Evaluating the Output of Machine Translation Systems
Alon Lavie
This half-day tutorial provides a broad overview of how to evaluate translations that are produced by machine translation systems. The range of issues covered includes a broad survey of both human evaluation measures and commonly-used automated metrics, and a review of how these are used for various types of evaluation tasks, such as assessing the translation quality of MT-translated sentences, comparing the performance of alternative MT systems, or measuring the productivity gains of incorporating MT into translation workflows.
Productive Use of MT in Localization
Mirko Plitt
Localization is a term mainly used in the software industry to designate the adaptation of products to meet local market needs. At the center of this process lies the translation of the most visible part of the product – the user interface – and the product documentation. Not surprisingly, the localization industry has therefore long been an extensive consumer of translation technology and a key contributor to its progress. Software products are typically released in recurrent cycles, with large amounts of content remaining unchanged or undergoing only minor modifications from one release to the next. In addition, software development cycles are short, forcing translation to start while the product is still undergoing changes, so that localized products can reach global markets in a timely fashion. These two aspects result in a heavy dependency on the efficient handling of translation updates. It is only natural that the software industry turned to software-based productivity tools to automate the recycling of translations (through translation memories) and to support the management of the translation workflow (through translation management systems).

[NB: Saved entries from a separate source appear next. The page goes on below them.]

import Summits.Ventures.PercRepro.CoreCountWrapper
import Summits.Ventures.PercRepro.RankLevelSetDenseSplit

/-!
# PercRepro — nullity on the coloop-free core at corank `4` (p2, gen 12)

The set-level facts behind the kernel closure of the corank-`4` cell of `SmallCoreCells''`. Throughout, the core is
the hypothesis of the wrapper `ThmN.rls_succ_all`: simple (`hs`: pairs have rank `2`), with (C1) lines of `≤ 3` points
(`hC1`, from `RankLevelSetCoreSparse`), coloop-free, of corank `4` (`|E| = r(E) + 4`).

* `exists_eRk_eq_nat` — ranks are natural numbers in a finite matroid;
* `two_le_eRk_of_two_le_ncard`, `three_le_eRk_of_four_le_ncard`, `ncard_le_eRk_add_two` — `≥ 2` points have rank `≥ 2`,
  `≥ 4` points have rank `≥ 3` under (C1), so `≤ 5` points have nullity `≤ 2`;
* `encard_le_eRk_add_of_ground` — nullity is monotone (`|S| ≤ r(S) + d` when `|E| = r(E) + d`);
* **`eq_ground_of_encard_eq_eRk_add`** — a set of FULL nullity in a coloop-free matroid is the ground set (every point
  outside it would be a coloop: `r(E ∖ {e}) ≤ r(Z) + |E ∖ Z| − 1 = r(E) − 1`);
* `ncard_le_six_of_eRk_le_three` — on the coloop-free core at corank `4` with `|E| ≥ 8`, sets of rank `≤ 3` have `≤ 6`
  points; **`ncard_six_sets_le_one`** — and with `|E| ≥ 13` there is at most ONE `6`-set of rank `≤ 3` (two of them have
  `ν(X ∩ Y) ≤ 2`, so `ν(X ∪ Y) ≥ 3 + 3 − 2 = 4` by submodularity — full nullity — so `X ∪ Y = E`, `|E| ≤ 12`);
* `subset_sUnion_of_five_le` — on the core a set of rank `≤ 3` with `≥ 5` points lies in
  `S₀ = ⋃ {circuits with ≤ 4 elements}` (Lemma 13.5 of RankLevelSetDenseSplit and (C1)).
Imports `CoreCountWrapper`, `RankLevelSetDenseSplit`. Axioms: standard.
-/

namespace PercRepro
namespace CoreFour

open Set

variable {α : Type} {M : Matroid α}

/-! ### Ranks as natural numbers -/

/-- In a finite matroid every set has a natural-number rank. -/
theorem exists_eRk_eq_nat [M.Finite] (X : Set α) : ∃ r : ℕ, M.eRk X = (r : ℕ∞) := by
  have hR : M.eRank ≠ ⊤ := (Matroid.eRank_ne_top_iff M).2 inferInstance
  have h : M.eRk X ≠ ⊤ := ne_top_of_le_ne_top hR (M.eRk_le_eRank X)
  obtain ⟨r, hr⟩ := ENat.ne_top_iff_exists.1 h
  exact ⟨r, hr.symm⟩

/-- Two distinct points of a simple matroid have rank `2`, so a set with `≥ 2` points has rank `≥ 2`. -/
theorem two_le_eRk_of_two_le_ncard [M.Finite] (hs : ∀ e ∈ M.E, ∀ f ∈ M.E, e ≠ f → M.eRk {e, f} = 2)
    {Y : Set α} (hY : Y ⊆ M.E) (h2 : 2 ≤ Y.ncard) : 2 ≤ M.eRk Y := by
  have hYfin : Y.Finite := M.ground_finite.subset hY
  obtain ⟨e, f, he, hf, hef⟩ := (Set.one_lt_ncard_iff hYfin).1 (by omega)
  have h := hs e (hY he) f (hY hf) hef
  rw [← h]
  exact M.eRk_mono (Set.pair_subset he hf)

/-- Under (C1) a set with `≥ 4` points has rank `≥ 3`. -/
theorem three_le_eRk_of_four_le_ncard [M.Finite] (hs : ∀ e ∈ M.E, ∀ f ∈ M.E, e ≠ f → M.eRk {e, f} = 2)
    (hC1 : ∀ L ⊆ M.E, M.eRk L = 2 → L.ncard ≤ 3)
    {Y : Set α} (hY : Y ⊆ M.E) (h4 : 4 ≤ Y.ncard) : 3 ≤ M.eRk Y := by
  obtain ⟨r, hr⟩ := exists_eRk_eq_nat (M := M) Y
  have h2 := two_le_eRk_of_two_le_ncard hs hY (by omega)
  rw [hr] at h2 ⊢
  have h2' : 2 ≤ r := by exact_mod_cast h2
  by_contra hlt
  have hlt' : r < 3 := by exact_mod_cast (not_le.1 hlt)
  have hr2 : r = 2 := by omega
  rw [hr2] at hr
  have := hC1 Y hY (by rw [hr]; rfl)
  omega

/-- Under (C1) in a simple matroid, a set with `≤ 5` points has nullity `≤ 2`: `|W| ≤ r(W) + 2`. -/
theorem ncard_le_eRk_add_two [M.Finite] (hs : ∀ e ∈ M.E, ∀ f ∈ M.E, e ≠ f → M.eRk {e, f} = 2)
    (hC1 : ∀ L ⊆ M.E, M.eRk L = 2 → L.ncard ≤ 3)
    {W : Set α} (hW : W ⊆ M.E) (h5 : W.ncard ≤ 5) : (W.ncard : ℕ∞) ≤ M.eRk W + 2 := by
  obtain ⟨r, hr⟩ := exists_eRk_eq_nat (M := M) W
  rw [hr]
  have key : W.ncard ≤ r + 2 := by
    rcases Nat.lt_or_ge W.ncard 2 with hlt | hge
    · omega
    rcases Nat.lt_or_ge W.ncard 4 with hlt4 | hge4
    · have := two_le_eRk_of_two_le_ncard hs hW hge
      rw [hr] at this
      have : 2 ≤ r := by exact_mod_cast this
      omega
    · have := three_le_eRk_of_four_le_ncard hs hC1 hW hge4
      rw [hr] at this
      have : 3 ≤ r := by exact_mod_cast this
      omega
  exact_mod_cast key

/-! ### Nullity: monotone, and full nullity forces the ground set (coloop-free) -/

/-- **Nullity is monotone**: `|E| = r(E) + d` gives `|S| ≤ r(S) + d` for every `S ⊆ E`. -/
theorem encard_le_eRk_add_of_ground [M.Finite] {S : Set α} (hS : S ⊆ M.E) {d : ℕ}
    (hd : M.E.encard = M.eRank + d) : S.encard ≤ M.eRk S + d := by
  have h1 : M.eRank ≤ M.eRk S + (M.E \ S).encard := by
    rw [← M.eRk_ground]
    calc M.eRk M.E = M.eRk (S ∪ (M.E \ S)) := by rw [union_sdiff_cancel hS]
      _ ≤ M.eRk S + M.eRk (M.E \ S) := M.eRk_union_le_eRk_add_eRk S (M.E \ S)
      _ ≤ M.eRk S + (M.E \ S).encard := by gcongr; exact M.eRk_le_encard _
  have h2 : S.encard + (M.E \ S).encard = M.E.encard := by
    rw [add_comm]; exact Set.encard_sdiff_add_encard_of_subset hS
  have hfin : (M.E \ S).encard ≠ ⊤ := (M.ground_finite.subset sdiff_subset).encard_lt_top.ne
  have h3 : S.encard + (M.E \ S).encard ≤ (M.eRk S + d) + (M.E \ S).encard := by
    rw [h2, hd]
    calc M.eRank + d ≤ (M.eRk S + (M.E \ S).encard) + d := by gcongr
      _ = (M.eRk S + d) + (M.E \ S).encard := by ring
  exact (WithTop.add_le_add_iff_right hfin).1 h3

/-- **Full nullity forces the ground set in a coloop-free matroid**: if `|E| = r(E) + d` and `Z ⊆ E` has
`|Z| = r(Z) + d`, then every `e ∈ E ∖ Z` is a coloop (`r(E ∖ {e}) ≤ r(Z) + |E ∖ Z| − 1 = r(E) − 1`); so
without coloops `Z = E`. -/
theorem eq_ground_of_encard_eq_eRk_add [M.Finite] (hcoloop : ∀ e, ¬ M.IsColoop e) {Z : Set α} (hZ : Z ⊆ M.E)
    {d : ℕ} (hd : M.E.encard = M.eRank + d) (hZd : Z.encard = M.eRk Z + d) : Z = M.E := by
  classical
  by_contra hne
  obtain ⟨e, heE, heZ⟩ : ∃ e ∈ M.E, e ∉ Z := by
    by_contra hall
    push Not at hall
    exact hne (Set.Subset.antisymm hZ hall)
  apply hcoloop e
  rw [Matroid.isColoop_iff_notMem_closure_compl heE]
  intro hecl
  -- `r(E ∖ {e}) = r(E)` since `e ∈ cl(E ∖ {e})`
  have hrE : M.eRk (M.E \ {e}) = M.eRank := by
    have h1 : M.eRk M.E ≤ M.eRk (M.closure (M.E \ {e})) := by
      apply M.eRk_mono
      intro x hx
      by_cases hxe : x = e
      · rw [hxe]; exact hecl
      · exact M.subset_closure (M.E \ {e}) (by simp [heE]) ⟨hx, hxe⟩
    rw [M.eRk_closure_eq, M.eRk_ground] at h1
    exact le_antisymm (M.eRk_le_eRank _) h1
  -- but `r(E ∖ {e}) ≤ r(Z) + |E ∖ {e} ∖ Z| = r(Z) + |E ∖ Z| − 1 = r(E) − 1`
  have hsplit : M.E \ {e} = Z ∪ ((M.E \ {e}) \ Z) := by
    rw [Set.union_sdiff_cancel]
    intro x hx
    exact ⟨hZ hx, by rintro rfl; exact heZ hx⟩
  have hle : M.eRk (M.E \ {e}) ≤ M.eRk Z + ((M.E \ {e}) \ Z).encard := by
    calc M.eRk (M.E \ {e}) = M.eRk (Z ∪ ((M.E \ {e}) \ Z)) := by rw [← hsplit]
      _ ≤ M.eRk Z + M.eRk ((M.E \ {e}) \ Z) := M.eRk_union_le_eRk_add_eRk _ _
      _ ≤ M.eRk Z + ((M.E \ {e}) \ Z).encard := by gcongr; exact M.eRk_le_encard _
  -- cardinalities
  have hEfin : M.E.Finite := M.ground_finite
  have hZfin : Z.Finite := hEfin.subset hZ
  have hcard : ((M.E \ {e}) \ Z).encard + 1 = (M.E \ Z).encard := by
    have h1 : (M.E \ Z) = insert e ((M.E \ {e}) \ Z) := by
      ext x
      simp only [Set.mem_sdiff, Set.mem_singleton_iff, Set.mem_insert_iff]
      constructor
      · rintro ⟨hxE, hxZ⟩
        by_cases hxe : x = e
        · exact Or.inl hxe
        · exact Or.inr ⟨⟨hxE, hxe⟩, hxZ⟩
      · rintro (rfl | ⟨⟨hxE, _⟩, hxZ⟩)
        · exact ⟨heE, heZ⟩
        · exact ⟨hxE, hxZ⟩
    rw [h1, Set.encard_insert_of_notMem (by simp)]
  have hEZ : Z.encard + (M.E \ Z).encard = M.E.encard := by
    rw [add_comm]; exact Set.encard_sdiff_add_encard_of_subset hZ
  -- to natural numbers
  obtain ⟨rZ, hrZ⟩ := exists_eRk_eq_nat (M := M) Z
  obtain ⟨rE, hrE'⟩ : ∃ rE : ℕ, M.eRank = (rE : ℕ∞) := by
    have hR : M.eRank ≠ ⊤ := (Matroid.eRank_ne_top_iff M).2 inferInstance
    obtain ⟨r, hr⟩ := ENat.ne_top_iff_exists.1 hR
    exact ⟨r, hr.symm⟩
  have hfin1 : ((M.E \ {e}) \ Z).Finite := hEfin.subset (sdiff_subset.trans sdiff_subset)
  have hfin2 : (M.E \ Z).Finite := hEfin.subset sdiff_subset
  rw [← hfin1.cast_ncard_eq] at hcard hle
  rw [← hfin2.cast_ncard_eq] at hcard hEZ
  rw [← hZfin.cast_ncard_eq] at hZd hEZ
  rw [← hEfin.cast_ncard_eq] at hd hEZ
  rw [hrZ] at hZd hle
  rw [hrE'] at hd hrE
  rw [hrE] at hle
  have e1 : ((M.E \ {e}) \ Z).ncard + 1 = (M.E \ Z).ncard := by exact_mod_cast hcard
  have e2 : Z.ncard + (M.E \ Z).ncard = M.E.ncard := by exact_mod_cast hEZ
  have e3 : Z.ncard = rZ + d := by exact_mod_cast hZd
  have e4 : M.E.ncard = rE + d := by exact_mod_cast hd
  have e5 : rE ≤ rZ + ((M.E \ {e}) \ Z).ncard := by exact_mod_cast hle
  omega

/-! ### Sets of rank `≤ 3` on the coloop-free core at corank `4` -/

/-- On the coloop-free core at corank `4` with `|E| ≥ 8`, a set of rank `≤ 3` has at most `6` points
(a `7`-set of rank `≤ 3` has nullity `≥ 4`, the full nullity, so it is `E`). -/
theorem ncard_le_six_of_eRk_le_three [M.Finite] (hcoloop : ∀ e, ¬ M.IsColoop e)
    (hd : M.E.encard = M.eRank + 4) (hn : 8 ≤ M.E.ncard)
    {X : Set α} (hX : X ⊆ M.E) (hr : M.eRk X ≤ 3) : X.ncard ≤ 6 := by
  by_contra hlt
  push Not at hlt
  have hXfin : X.Finite := M.ground_finite.subset hX
  obtain ⟨r, hr'⟩ := exists_eRk_eq_nat (M := M) X
  have hmono := encard_le_eRk_add_of_ground hX hd
  rw [← hXfin.cast_ncard_eq, hr'] at hmono
  rw [hr'] at hr
  have hr3 : r ≤ 3 := by exact_mod_cast hr
  have hX7 : X.ncard ≤ r + 4 := by exact_mod_cast hmono
  have hX7' : X.ncard = r + 4 := by omega
  have hfull : X.encard = M.eRk X + 4 := by
    rw [← hXfin.cast_ncard_eq, hr', hX7']; push_cast; rfl
  have hXE := eq_ground_of_encard_eq_eRk_add hcoloop hX hd hfull
  rw [hXE] at hX7'
  omega

/-- **At most one `6`-set of rank `≤ 3`** on the coloop-free core at corank `4` with `|E| ≥ 13`: two distinct ones
`X ≠ Y` have `|X ∩ Y| ≤ 5`, hence `ν(X ∩ Y) ≤ 2`, hence `ν(X ∪ Y) ≥ 3 + 3 − 2 = 4` by submodularity; so `X ∪ Y = E`
and `|E| ≤ 12`. -/
theorem ncard_six_sets_le_one [M.Finite] (hs : ∀ e ∈ M.E, ∀ f ∈ M.E, e ≠ f → M.eRk {e, f} = 2)
    (hC1 : ∀ L ⊆ M.E, M.eRk L = 2 → L.ncard ≤ 3) (hcoloop : ∀ e, ¬ M.IsColoop e)
    (hd : M.E.encard = M.eRank + 4) (hn : 13 ≤ M.E.ncard) :
    {X : Set α | X ⊆ M.E ∧ X.ncard = 6 ∧ M.eRk X ≤ 3}.ncard ≤ 1 := by
  classical
  have hEfin : M.E.Finite := M.ground_finite
  have hfin : {X : Set α | X ⊆ M.E ∧ X.ncard = 6 ∧ M.eRk X ≤ 3}.Finite :=
    hEfin.finite_subsets.subset (fun X hX => hX.1)
  rw [Set.ncard_le_one_iff hfin]
  intro X Y hX hY
  by_contra hXY
  obtain ⟨hXE, hX6, hXr⟩ := hX
  obtain ⟨hYE, hY6, hYr⟩ := hY
  have hXfin : X.Finite := hEfin.subset hXE
  have hYfin : Y.Finite := hEfin.subset hYE
  -- `|X ∩ Y| ≤ 5`
  have hI5 : (X ∩ Y).ncard ≤ 5 := by
    by_contra h
    push Not at h
    have hsub : X ∩ Y ⊆ X := Set.inter_subset_left
    have heq : X ∩ Y = X := Set.eq_of_subset_of_ncard_le hsub (by omega) hXfin
    have hXY' : X ⊆ Y := by rw [← heq]; exact Set.inter_subset_right
    exact hXY (Set.eq_of_subset_of_ncard_le hXY' (by omega) hYfin)
  -- nullity of the intersection `≤ 2`
  have hIν := ncard_le_eRk_add_two hs hC1 (Set.inter_subset_left.trans hXE) hI5
  -- submodularity
  have hsub := M.eRk_inter_add_eRk_union_le X Y
  -- nullity of the union is at most `4`
  have hUmono := encard_le_eRk_add_of_ground (Set.union_subset hXE hYE) hd
  -- inclusion–exclusion
  have hIE := Set.ncard_inter_add_ncard_union X Y hXfin hYfin
  -- to natural numbers
  obtain ⟨rX, hrX⟩ := exists_eRk_eq_nat (M := M) X
  obtain ⟨rY, hrY⟩ := exists_eRk_eq_nat (M := M) Y
  obtain ⟨rI, hrI⟩ := exists_eRk_eq_nat (M := M) (X ∩ Y)
  obtain ⟨rU, hrU⟩ := exists_eRk_eq_nat (M := M) (X ∪ Y)
  have hUfin : (X ∪ Y).Finite := hXfin.union hYfin
  rw [hrX] at hXr hsub
  rw [hrY] at hYr hsub
  rw [hrI] at hIν hsub
  rw [hrU] at hsub hUmono
  rw [← hUfin.cast_ncard_eq] at hUmono
  have e1 : rX ≤ 3 := by exact_mod_cast hXr
  have e2 : rY ≤ 3 := by exact_mod_cast hYr
  have e3 : (X ∩ Y).ncard ≤ rI + 2 := by exact_mod_cast hIν
  have e4 : rI + rU ≤ rX + rY := by exact_mod_cast hsub
  have e5 : (X ∪ Y).ncard ≤ rU + 4 := by exact_mod_cast hUmono
  -- so `|X ∪ Y| = rU + 4`: full nullity
  have hfull : (X ∪ Y).encard = M.eRk (X ∪ Y) + 4 := by
    rw [← hUfin.cast_ncard_eq, hrU]
    have : (X ∪ Y).ncard = rU + 4 := by omega
    rw [this]; push_cast; rfl
  have hUE := eq_ground_of_encard_eq_eRk_add hcoloop (Set.union_subset hXE hYE) hd hfull
  have : M.E.ncard ≤ 12 := by
    rw [← hUE]; omega
  omega

/-- **On the core a set of rank `≤ 3` with `≥ 5` points lies in `S₀ = ⋃ {circuits with ≤ 4 elements}`**:
by Lemma 13.5, `r(X) = r(X ∩ S₀) + |X ∖ S₀|`; a point outside `S₀` leaves `X ∩ S₀` of rank `≤ 2`, hence with
`≤ 3` points by (C1), against `|X| ≥ 5`. -/
theorem subset_sUnion_of_five_le [M.Finite] (hs : ∀ e ∈ M.E, ∀ f ∈ M.E, e ≠ f → M.eRk {e, f} = 2)
    (hC1 : ∀ L ⊆ M.E, M.eRk L = 2 → L.ncard ≤ 3)
    {X : Set α} (hX : X ⊆ M.E) (hr : M.eRk X ≤ 3) (h5 : 5 ≤ X.ncard) :
    X ⊆ ⋃₀ PercRepro.Matroid.circuitsLE M 4 := by
  set S₀ := ⋃₀ PercRepro.Matroid.circuitsLE M 4 with hS₀
  have hsplit := PercRepro.Matroid.eRk_eq_eRk_inter_add_encard_sdiff hX hr
  rw [← hS₀] at hsplit
  have hXfin : X.Finite := M.ground_finite.subset hX
  have hDfin : (X \ S₀).Finite := hXfin.subset sdiff_subset
  have hIfin : (X ∩ S₀).Finite := hXfin.subset Set.inter_subset_left
  by_contra hnot
  have hDpos : 1 ≤ (X \ S₀).ncard := by
    rw [Nat.one_le_iff_ne_zero, Ne, Set.ncard_eq_zero hDfin, Set.sdiff_eq_empty]
    exact hnot
  -- `|X| = |X ∩ S₀| + |X ∖ S₀|`
  have hcard : (X ∩ S₀).ncard + (X \ S₀).ncard = X.ncard := by
    have h := Set.ncard_inter_add_ncard_sdiff_eq_ncard X S₀ hXfin
    exact h
  obtain ⟨r, hr'⟩ := exists_eRk_eq_nat (M := M) X
  obtain ⟨rI, hrI⟩ := exists_eRk_eq_nat (M := M) (X ∩ S₀)
  rw [hr'] at hr hsplit
  rw [hrI, ← hDfin.cast_ncard_eq] at hsplit
  have e1 : r ≤ 3 := by exact_mod_cast hr
  have e2 : r = rI + (X \ S₀).ncard := by exact_mod_cast hsplit
  -- `X ∩ S₀` has rank `≤ 2`, hence `≤ 3` points; and with more nullity, fewer
  have hI : (X ∩ S₀).ncard ≤ rI + 1 := by
    rcases Nat.lt_or_ge (X ∩ S₀).ncard 2 with hlt | hge
    · omega
    rcases Nat.lt_or_ge (X ∩ S₀).ncard 4 with hlt4 | hge4
    · have := two_le_eRk_of_two_le_ncard hs (Set.inter_subset_left.trans hX) hge
      rw [hrI] at this
      have : 2 ≤ rI := by exact_mod_cast this
      omega
    · have := three_le_eRk_of_four_le_ncard hs hC1 (Set.inter_subset_left.trans hX) hge4
      rw [hrI] at this
      have : 3 ≤ rI := by exact_mod_cast this
      omega
  omega

end CoreFour
end PercRepro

Machine translation is a relatively recent addition to the localization technology mix, and not yet as widely adopted as one would expect. Its initial use in the software industry was for more accessory content which is otherwise often left untranslated, e.g. product support articles and antivirus alerts with their short lifecycle. The expectation had however always been that MT could one day be deployed on the bulk of user interface and product documentation, due to the expected process efficiencies and cost savings. While MT is generally still not considered “good” enough to be used raw on this type of content, it has now become an integral part of translation productivity environments, thereby transforming translators into post-editors. The tutorial will provide an overview of current localization practices and challenges, with a special focus on the role of translation memory and translation management technologies. As a use case of the integration of MT in such an environment, we will then present the approach taken by Autodesk with its large set of Moses engines trained on custom data. Finally, we will explore typical scenarios in which machine translation is employed in the localization industry, using practical examples and data gathered in different productivity and usability tests.